Dataset entries:
=== Begin Enclosure ===

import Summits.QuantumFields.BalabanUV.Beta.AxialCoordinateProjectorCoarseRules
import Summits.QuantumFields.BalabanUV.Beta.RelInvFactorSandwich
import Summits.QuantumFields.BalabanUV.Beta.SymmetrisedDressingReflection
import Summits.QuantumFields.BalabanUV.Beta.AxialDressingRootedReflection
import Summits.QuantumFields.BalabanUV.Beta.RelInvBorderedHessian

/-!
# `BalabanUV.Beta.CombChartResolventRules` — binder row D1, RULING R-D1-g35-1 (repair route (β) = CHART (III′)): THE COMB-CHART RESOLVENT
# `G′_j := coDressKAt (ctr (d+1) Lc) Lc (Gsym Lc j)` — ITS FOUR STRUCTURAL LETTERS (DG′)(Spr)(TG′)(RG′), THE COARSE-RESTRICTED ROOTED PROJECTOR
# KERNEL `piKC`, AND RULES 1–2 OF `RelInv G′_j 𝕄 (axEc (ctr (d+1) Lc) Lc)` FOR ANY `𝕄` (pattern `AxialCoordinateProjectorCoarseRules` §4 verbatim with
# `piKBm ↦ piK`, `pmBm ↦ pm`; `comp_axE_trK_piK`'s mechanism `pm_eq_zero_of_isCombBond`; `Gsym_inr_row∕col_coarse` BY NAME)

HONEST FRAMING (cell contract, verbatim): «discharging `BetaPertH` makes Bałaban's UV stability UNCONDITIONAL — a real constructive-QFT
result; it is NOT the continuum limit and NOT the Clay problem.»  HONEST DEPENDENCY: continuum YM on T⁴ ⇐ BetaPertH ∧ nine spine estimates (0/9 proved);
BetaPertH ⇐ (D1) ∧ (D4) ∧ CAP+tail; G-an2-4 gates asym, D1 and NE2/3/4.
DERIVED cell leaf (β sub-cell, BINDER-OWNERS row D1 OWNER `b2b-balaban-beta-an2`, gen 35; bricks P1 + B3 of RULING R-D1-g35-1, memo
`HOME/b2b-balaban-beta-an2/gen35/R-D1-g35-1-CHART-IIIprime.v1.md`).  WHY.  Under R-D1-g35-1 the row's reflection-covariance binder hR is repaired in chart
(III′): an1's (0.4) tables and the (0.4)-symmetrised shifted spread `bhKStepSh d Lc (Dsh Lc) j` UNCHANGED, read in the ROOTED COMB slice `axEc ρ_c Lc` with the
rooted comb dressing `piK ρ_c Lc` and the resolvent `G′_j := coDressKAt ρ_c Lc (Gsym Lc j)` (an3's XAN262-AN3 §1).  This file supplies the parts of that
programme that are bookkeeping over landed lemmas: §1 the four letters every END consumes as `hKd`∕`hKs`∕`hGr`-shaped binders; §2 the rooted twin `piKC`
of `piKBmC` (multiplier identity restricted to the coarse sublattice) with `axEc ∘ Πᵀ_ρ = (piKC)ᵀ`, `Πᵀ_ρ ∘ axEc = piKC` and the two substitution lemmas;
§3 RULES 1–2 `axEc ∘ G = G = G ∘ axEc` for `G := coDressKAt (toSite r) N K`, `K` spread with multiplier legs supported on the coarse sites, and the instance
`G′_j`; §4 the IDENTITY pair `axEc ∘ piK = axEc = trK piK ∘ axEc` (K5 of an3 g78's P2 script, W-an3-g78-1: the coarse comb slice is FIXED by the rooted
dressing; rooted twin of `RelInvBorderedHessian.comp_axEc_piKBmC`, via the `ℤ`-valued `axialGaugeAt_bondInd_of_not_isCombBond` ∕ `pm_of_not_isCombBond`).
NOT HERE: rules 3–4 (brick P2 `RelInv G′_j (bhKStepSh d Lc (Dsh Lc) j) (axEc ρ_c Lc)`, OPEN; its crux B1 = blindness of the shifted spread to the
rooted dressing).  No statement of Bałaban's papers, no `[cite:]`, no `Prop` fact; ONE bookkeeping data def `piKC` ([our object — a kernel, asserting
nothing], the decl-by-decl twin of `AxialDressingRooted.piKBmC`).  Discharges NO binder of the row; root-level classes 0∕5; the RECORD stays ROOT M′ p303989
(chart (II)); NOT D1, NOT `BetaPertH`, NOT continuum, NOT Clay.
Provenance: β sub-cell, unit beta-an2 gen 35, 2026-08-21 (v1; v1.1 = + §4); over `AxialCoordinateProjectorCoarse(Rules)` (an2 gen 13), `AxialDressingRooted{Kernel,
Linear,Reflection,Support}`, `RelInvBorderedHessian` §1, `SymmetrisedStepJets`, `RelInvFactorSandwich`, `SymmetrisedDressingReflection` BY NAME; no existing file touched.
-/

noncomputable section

=== End Enclosure ===

> Required work: Please set down all of the data above again, matching it exactly.

> Expected output:
import Summits.QuantumFields.BalabanUV.Beta.AxialCoordinateProjectorCoarseRules
import Summits.QuantumFields.BalabanUV.Beta.RelInvFactorSandwich
import Summits.QuantumFields.BalabanUV.Beta.SymmetrisedDressingReflection
import Summits.QuantumFields.BalabanUV.Beta.AxialDressingRootedReflection
import Summits.QuantumFields.BalabanUV.Beta.RelInvBorderedHessian

/-!
# `BalabanUV.Beta.CombChartResolventRules` — binder row D1, RULING R-D1-g35-1 (repair route (β) = CHART (III′)): THE COMB-CHART RESOLVENT
# `G′_j := coDressKAt (ctr (d+1) Lc) Lc (Gsym Lc j)` — ITS FOUR STRUCTURAL LETTERS (DG′)(Spr)(TG′)(RG′), THE COARSE-RESTRICTED ROOTED PROJECTOR
# KERNEL `piKC`, AND RULES 1–2 OF `RelInv G′_j 𝕄 (axEc (ctr (d+1) Lc) Lc)` FOR ANY `𝕄` (pattern `AxialCoordinateProjectorCoarseRules` §4 verbatim with
# `piKBm ↦ piK`, `pmBm ↦ pm`; `comp_axE_trK_piK`'s mechanism `pm_eq_zero_of_isCombBond`; `Gsym_inr_row∕col_coarse` BY NAME)

HONEST FRAMING (cell contract, verbatim): «discharging `BetaPertH` makes Bałaban's UV stability UNCONDITIONAL — a real constructive-QFT
result; it is NOT the continuum limit and NOT the Clay problem.»  HONEST DEPENDENCY: continuum YM on T⁴ ⇐ BetaPertH ∧ nine spine estimates (0/9 proved);
BetaPertH ⇐ (D1) ∧ (D4) ∧ CAP+tail; G-an2-4 gates asym, D1 and NE2/3/4.
DERIVED cell leaf (β sub-cell, BINDER-OWNERS row D1 OWNER `b2b-balaban-beta-an2`, gen 35; bricks P1 + B3 of RULING R-D1-g35-1, memo
`HOME/b2b-balaban-beta-an2/gen35/R-D1-g35-1-CHART-IIIprime.v1.md`).  WHY.  Under R-D1-g35-1 the row's reflection-covariance binder hR is repaired in chart
(III′): an1's (0.4) tables and the (0.4)-symmetrised shifted spread `bhKStepSh d Lc (Dsh Lc) j` UNCHANGED, read in the ROOTED COMB slice `axEc ρ_c Lc` with the
rooted comb dressing `piK ρ_c Lc` and the resolvent `G′_j := coDressKAt ρ_c Lc (Gsym Lc j)` (an3's XAN262-AN3 §1).  This file supplies the parts of that
programme that are bookkeeping over landed lemmas: §1 the four letters every END consumes as `hKd`∕`hKs`∕`hGr`-shaped binders; §2 the rooted twin `piKC`
of `piKBmC` (multiplier identity restricted to the coarse sublattice) with `axEc ∘ Πᵀ_ρ = (piKC)ᵀ`, `Πᵀ_ρ ∘ axEc = piKC` and the two substitution lemmas;
§3 RULES 1–2 `axEc ∘ G = G = G ∘ axEc` for `G := coDressKAt (toSite r) N K`, `K` spread with multiplier legs supported on the coarse sites, and the instance
`G′_j`; §4 the IDENTITY pair `axEc ∘ piK = axEc = trK piK ∘ axEc` (K5 of an3 g78's P2 script, W-an3-g78-1: the coarse comb slice is FIXED by the rooted
dressing; rooted twin of `RelInvBorderedHessian.comp_axEc_piKBmC`, via the `ℤ`-valued `axialGaugeAt_bondInd_of_not_isCombBond` ∕ `pm_of_not_isCombBond`).
NOT HERE: rules 3–4 (brick P2 `RelInv G′_j (bhKStepSh d Lc (Dsh Lc) j) (axEc ρ_c Lc)`, OPEN; its crux B1 = blindness of the shifted spread to the
rooted dressing).  No statement of Bałaban's papers, no `[cite:]`, no `Prop` fact; ONE bookkeeping data def `piKC` ([our object — a kernel, asserting
nothing], the decl-by-decl twin of `AxialDressingRooted.piKBmC`).  Discharges NO binder of the row; root-level classes 0∕5; the RECORD stays ROOT M′ p303989
(chart (II)); NOT D1, NOT `BetaPertH`, NOT continuum, NOT Clay.
Provenance: β sub-cell, unit beta-an2 gen 35, 2026-08-21 (v1; v1.1 = + §4); over `AxialCoordinateProjectorCoarse(Rules)` (an2 gen 13), `AxialDressingRooted{Kernel,
Linear,Reflection,Support}`, `RelInvBorderedHessian` §1, `SymmetrisedStepJets`, `RelInvFactorSandwich`, `SymmetrisedDressingReflection` BY NAME; no existing file touched.
-/

noncomputable section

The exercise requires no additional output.